I said, “The only wildlife you’ve had your eye trained on lately, Cleo, is homo sapiens, the male of the species.”

“True, true.” She smiled.

“There hasn’t been a cougar sighting since you’ve been here. Not in the last two years,” I said.

“There’s a whole variety of urban critters out there, believe me, Cleo. Our building was skunked last week,” said Lisa. “Little stripey guy got into the basement bin under the garbage chute. Quite the distinctive odor is skunk.”

“And speaking of distinctive odors,” said Ida. “How come the new CEO, Mr. Ferrari, isn’t here stuffing his face with butter cream bons bons like the rest of us? Boy, does he smell good.”

Jake polished his bald spot nervously and gave his mustache a little good luck tug. “Time management thing.”

“Yeah. The management ain’t got no time for us, eh?” joked Lisa.

“And what about the new girl?” Ida went on. “What’s her name again?”

“Penelope,” said Jake, perking up.

“How come she isn’t here either?” asked Ida.

Cleo said, “You have to make a choice, Ida. It’s Penelope or Dinah. The office virgin has taken a disliking to poor Di.”

“I thought Ash was the office virgin,” piped up Ida.

“We don’t really know anything about Ash,” said Cleo, grinning and wiggling her eyebrows.

“Just to change the subject slightly, I wonder how Ian Trutch is going to go down with our Indian volunteers?” Lisa pondered.

“Lisa!” We all pounced. “You can’t say that. It’s so politically incorrect.”

“Oh jeez, you guys. Dots not feathers.”

We all sat back. “Oh…okay then.”

Dinah Nichols the eco-depressive. It was another one of the reasons I was seeing Thomas. And again, I liked to blame my mother for forcing me to absorb a lifetime of scientific data that promises nothing good.

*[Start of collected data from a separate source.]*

import Summits.QuantumFields.BalabanUV.T4Continuum.Spine.NE7.Targets

/-!
# BalabanUVNodes ∕ node N19 (NE7) with N20 (NE7b) — THE AGE-CUT ROAD AT THE FINE KEY, TYPED END TO END: terms carrying a healed large-field component OLDER than
# the cut `n⋆(K)` go to the BAD class (NE7b pays their weight — first age-moment of the activity), the others are matched termwise at the geometric rate of their
# oldest component's BIRTH SCALE; at the half-age cut `n⋆(K) = K∕2` both budgets are summable ⇒ `HybridNE7`

Cell `pub-ymgap` (HUMAN RULING D-0062 Track A ∕ D-0149 width seats), WIDTH SEAT `pub-ymgap-dag-n19-w1` (node n19 = NE7, seat 1 of 3), generation g3,
INTENT-6.  Route `Summits/QuantumFields/YangMills/Theses/BalabanUVNodes.lean`, key item K3⁷ `SpineGivenEndpointR13SepCoPH` (stmt-QuantumFields-20544; v4 stub 2 `stub_expansion13H`:
its N19′ conjunct `KeyedCoreEdgeHolderD4` AND its N20 conjunct `KeyedRelWeight`, with the cut dial `jc`); filed `--kind proof --supports … --as helper`.  COUNT-NEUTRAL.  THEOREMS ONLY
(0 `def`, 0 `sorry`).  ADDITIVE — imports the tree's `Spine/NE7/Targets` (`Core`, `sandwich_of_abs_log_sub_le`; through it `T4MatchingAssembly` (`HybridNE7`, `hybridNE7_noShell`),
`T4WeightBudget` (`RelWeightBound`)) ONLY; modifies nothing.

WHY.  The companion `…N19FibreAveragingGain` (INTENT-5) typed the COARSE road to N19′'s slot for the old-large-field channel of the crux idea card `age-scale-convolution`
(evidence n°46∕n°47 on 20544): average the old components inside coarse classes, pay the MEAN `Σ_{j+n=K} u_j·a_n`.  At the FINE key of the spine reading of record (`crOfRecord₁₃V`:
full histories) no averaging is available, a term whose oldest healed component was born at scale `0` deviates by `u 0 = O(1)`, and `…N19HybridBeyondTarget` §6 shows an `O(1)` gap
on GOOD classes is fatal — so at the fine key those terms must be CUT into the bad class: the tree's design from the start (`T4WeightBudget.RelWeightBound`'s «terms carrying OLD
PENDING large-field structure (older than `K − j⋆(K)`)», stub 2's per-tuple cut dial `jc`).  This file types that road end to end with the same displayed physics letters as the
coarse road: an AGE map on terms (`age K t τ ≤ K`, the age of the oldest healed large-field component, `0` = none), termwise two-run matching at the BIRTH-SCALE rate
`|log B − log A − c_K| ≤ u (K − age)` with `0 ≤ u j ≤ C·θ^j`, and in BOTH runs the age-`n` terms' weight fraction `≤ a n` (activity).  With a cut `n⋆ : ℕ → ℕ`:
* §1 [folklore] `sum_filter_ageCut_eq` (the bad class `{age > n⋆(K)}` decomposes by age over `Ioc (n⋆ K) K`) · `sum_filter_ageCut_le` (its weight `≤ (Σ_{n ∈ Ioc (n⋆ K) K} a n)·Σ_T`).
* §2 [folklore] ★★ `relWeightBound_ageCut` — NE7b PRODUCED from the activity letters: `RelWeightBound l₀ T A B {age > n⋆} (K ↦ Σ_{n ∈ Ioc (n⋆ K) K} a n)` given `a ≥ 0`, that tail `< 1`
  (smallness — a displayed hypothesis) and SUMMABLE in `K`, weight fractions in both runs, non-negative terms.
* §3 [folklore] ★★ `core_ageCut` — NE7 proper on the kept terms: ages `≤ n⋆(K)` have birth scale `≥ K − n⋆(K)`, so `Core l₀ vol T {age > n⋆} A B (K ↦ C·θ^{K − n⋆ K}∕vol)` (`0 ≤ θ ≤ 1`,
  `0 < vol`).
* §4 [folklore] ★★ `hybridNE7_ageCut` — the binder list at the fine key with zero shells: §2 + §3 + `Summable (K ↦ θ^{K − n⋆ K})` ⇒ `HybridNE7 l₀ vol T A B {age > n⋆} W 0 0 0 (C·θ^{K−n⋆K}∕vol)`
  (`T4MatchingAssembly.hybridNE7_noShell` BY NAME).
* §5 [folklore] THE HALF-AGE CUT `n⋆(K) = K ∕ 2`: `card_filter_halfWindow_le` (a fixed age `n` is cut-relevant at `≤ n` levels `K ∈ [n, 2n)`) · ★ `summable_halfAgeTail` (FUBINI: the NE7b
  budget `Σ_K Σ_{K∕2 < n ≤ K} a n ≤ Σ_n n·a n` — the FIRST AGE-MOMENT of the activity, `Summable (n ↦ (n+1)·a n)` = the card's `SummableTransport 1 a`) · `summable_pow_sub_half`
  (`Σ_K θ^{K − K∕2} < ∞`, comparison with `(√θ)^K`) · ★★ `hybridNE7_halfAgeCut` — EVERYTHING ASSEMBLED: activity with summable first moment + tail `< 1` + geometric birth-scale matching +
  positive terms ⇒ `HybridNE7` at the fine key with bad class `{age > K∕2}`.
* §6 [folklore] ★★ `hybridNE7_ageCut_eventually` · ★★ `hybridNE7_halfAgeCut_eventually` — THE SMALLNESS HYPOTHESIS REMOVED: a summable tail is eventually `< 1`; below that level the bad
  class is emptied (`T4WeightBudget.relWeightBound_of_eventually` BY NAME) and all terms are matched at the finite radius `C`; every remaining hypothesis is qualitative.
READINGS (for the planner ∕ the card's owners; located, nothing proposed).  (i) The two roads to stub 2's N19′ conjunct for the old-large-field channel now both stand typed with the
SAME three physics letters (age map, activity as weight fraction, birth-scale matching `u`): COARSE key + averaging (INTENT-5: zeroth age-moment `Σ a_n`, bounded worst case `R`, NO
cut, N20 idle) versus FINE key + age cut (this file: first age-moment `Σ n·a_n`, NO worst-case bound needed, N20's `RelWeightBound` carries the old components) — Bałaban's activity
`exp(−(A·log(x₀+bn))^{2p₀})` has ALL moments (`…N19AgeScaleTransportBudget.summable_succ_pow_mul_balabanActivity`), so either budget is met once the letters are.  (ii) On the fine road
the cut dial IS stub 2's `jc` read as an AGE threshold; the half-age choice is one admissible policy (any `n⋆` with `K − n⋆(K) → ∞` geometrically-summably and `Σ_K Σ_{n>n⋆(K)} a_n < ∞`
works — §4 is stated for a general `n⋆`).  (iii) Neither road proves a letter: `hdev`, `hwtA∕hwtB` are exactly the card's unprinted K1∕K2 content.

HONEST FRAMING.  Finite-sum ∕ series bookkeeping [folklore] over the tree's SHAPES; the age map, the activity, the birth-scale matching, positivity occur as HYPOTHESES only; nothing
of Bałaban's is asserted or instantiated; no estimate of the programme is proved.  NE7 ∕ NE7b NOT PRINTED as two-run statements for d = 4 ([King1986] (3.10)–(3.13) is the d = 2, 3
TEMPLATE of the small-field ∕ large-field split, context only) ∕ NOT proved; N19 ∕ N20 NOT discharged; K3⁷ OPEN, not claimed; counts UNMOVED (typed 28∕28 · discharged 5∕27, A 5∕28).
Everything below is PROVED (0 `sorry`, 0 named facts, standard axioms); no decl carries a cite tag.  One finite four-torus programme at fixed ε — NOT ℝ⁴, NOT infinite volume, NOT OS,
NOT a mass gap, NOT the Clay problem (R4 closes the conditional finite-𝕋⁴ rung `BalabanLadder.UV` only).
-/

noncomputable section

open Finset
open scoped BigOperators

namespace Summit.QuantumFields.YangMills.BalabanUVNodes.N19AgeCutRoad

open Summit.QuantumFields.BalabanUV.T4Continuum.Spine.NE7 (Core sandwich_of_abs_log_sub_le)
open Literature.MathematicalPhysics.QuantumFieldTheory.Balaban1983to89
open T4WeightBudget (RelWeightBound)
open T4MatchingAssembly (HybridNE7 hybridNE7_noShell)

variable {ι : Type*}

/-! ## §1 The bad class `{age > n⋆(K)}` decomposes by age [folklore] -/

section Decompose
variable {TK : Finset ι} {ageK : ι → ℕ} {AK : ι → ℝ} {a : ℕ → ℝ} {K m : ℕ}

/-- The weight of the cut class `{τ ∈ T : m < age τ}` (ages `≤ K`) is the sum over the ages `n ∈ Ioc m K` of the age-`n` weights. [folklore] -/
theorem sum_filter_ageCut_eq (hage : ∀ τ ∈ TK, ageK τ ≤ K) :
    ∑ τ ∈ TK.filter (fun τ => m < ageK τ), AK τ = ∑ n ∈ Ioc m K, ∑ τ ∈ TK.filter (fun τ => ageK τ = n), AK τ := by
  rw [← Finset.sum_fiberwise_of_maps_to (s := TK.filter (fun τ => m < ageK τ)) (t := Ioc m K) (g := ageK)
    (fun τ hτ => Finset.mem_Ioc.mpr ⟨(Finset.mem_filter.mp hτ).2, hage τ (Finset.mem_filter.mp hτ).1⟩)]
  refine Finset.sum_congr rfl fun n hn => Finset.sum_congr ?_ fun _ _ => rfl
  ext τ
  simp only [Finset.mem_filter]
  constructor
  · rintro ⟨⟨hτ, _⟩, he⟩; exact ⟨hτ, he⟩
  · rintro ⟨hτ, he⟩; exact ⟨⟨hτ, he ▸ (Finset.mem_Ioc.mp hn).1⟩, he⟩

/-- … so if the age-`n` terms carry weight fraction `≤ a n` (`a ≥ 0`), the cut class carries fraction `≤ Σ_{n ∈ Ioc m K} a n`. [folklore] -/
theorem sum_filter_ageCut_le (hage : ∀ τ ∈ TK, ageK τ ≤ K)
    (hwt : ∀ n, ∑ τ ∈ TK.filter (fun τ => ageK τ = n), AK τ ≤ a n * ∑ τ ∈ TK, AK τ) :
    ∑ τ ∈ TK.filter (fun τ => m < ageK τ), AK τ ≤ (∑ n ∈ Ioc m K, a n) * ∑ τ ∈ TK, AK τ := by
  rw [sum_filter_ageCut_eq hage, Finset.sum_mul]
  exact Finset.sum_le_sum fun n _ => hwt n

end Decompose

/-! ## §2 NE7b produced from the activity letters [folklore] -/

section Weight
variable {l₀ : ℝ} {T : ℕ → Finset ι} {A B : ℕ → ℝ → ι → ℝ} {age : ℕ → ℝ → ι → ℕ} {a : ℕ → ℝ} {nstar : ℕ → ℕ}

At night when I closed my eyes, the vision came to me on schedule. I could see the whole planet from a distance, the way the astronauts must have first seen it. But I saw it with an eagle’s eye, first hovering way off, out in infinity, and then honing in and zooming to all the trouble spots. The Chernobyls, the devastated rain forests, El Nino, the quakes and mudslides, the beached whales, the factories everywhere pumping and flushing out their toxins, cars, a gazillion cars studding the planet, and a brown sludge forming around the big blue ball like a sinister new stratosphere. It was only headline overload, but sometimes it got me down so low, it was hard to get out of bed.

Tuesday

By 8:00 a.m., I had learned that Ian Trutch was damaging our grassroots image even further by staying in a plush suite on the Gold Floor of the Hotel Vancouver. After a brilliant example of minor urban infiltration, I also found out very brusquely that nonguest people like me weren’t allowed to wander its corridors, not even with the lame excuse of having to deliver business-related papers. No siree.

When I got back out to the street after the nasty run-in with the Gold Floor receptionist, there was a parking ticket shoved under the windshield wiper of my battered red antique Mini. I swear, even to this day, that they moved that fire hydrant next to the car while I was inside.

I drove fast back to Broadway and the Green World International office. I was twenty minutes late for work because I had to play musical parking spaces for half an hour and then run ten blocks to the office. Of course, Ian Trutch was there to see me arrive late and all sweaty and flustered. He gave me an inquisitive blue stare and tiny smile, then went off to monitor somebody else.

I went into my office and shut the door. It was opened again immediately by Lisa, who pretended to have important business with me but was really just hiding from one of the needy cases. Every so often, some loafer would shuffle in off the street and say, “Hey, man, I’m a charitable cause, you guys do stuff for charities, so waddya gonna do for me?” And Lisa, being Miss High Serotonin Levels, and “good with people,” had been elected to handle them.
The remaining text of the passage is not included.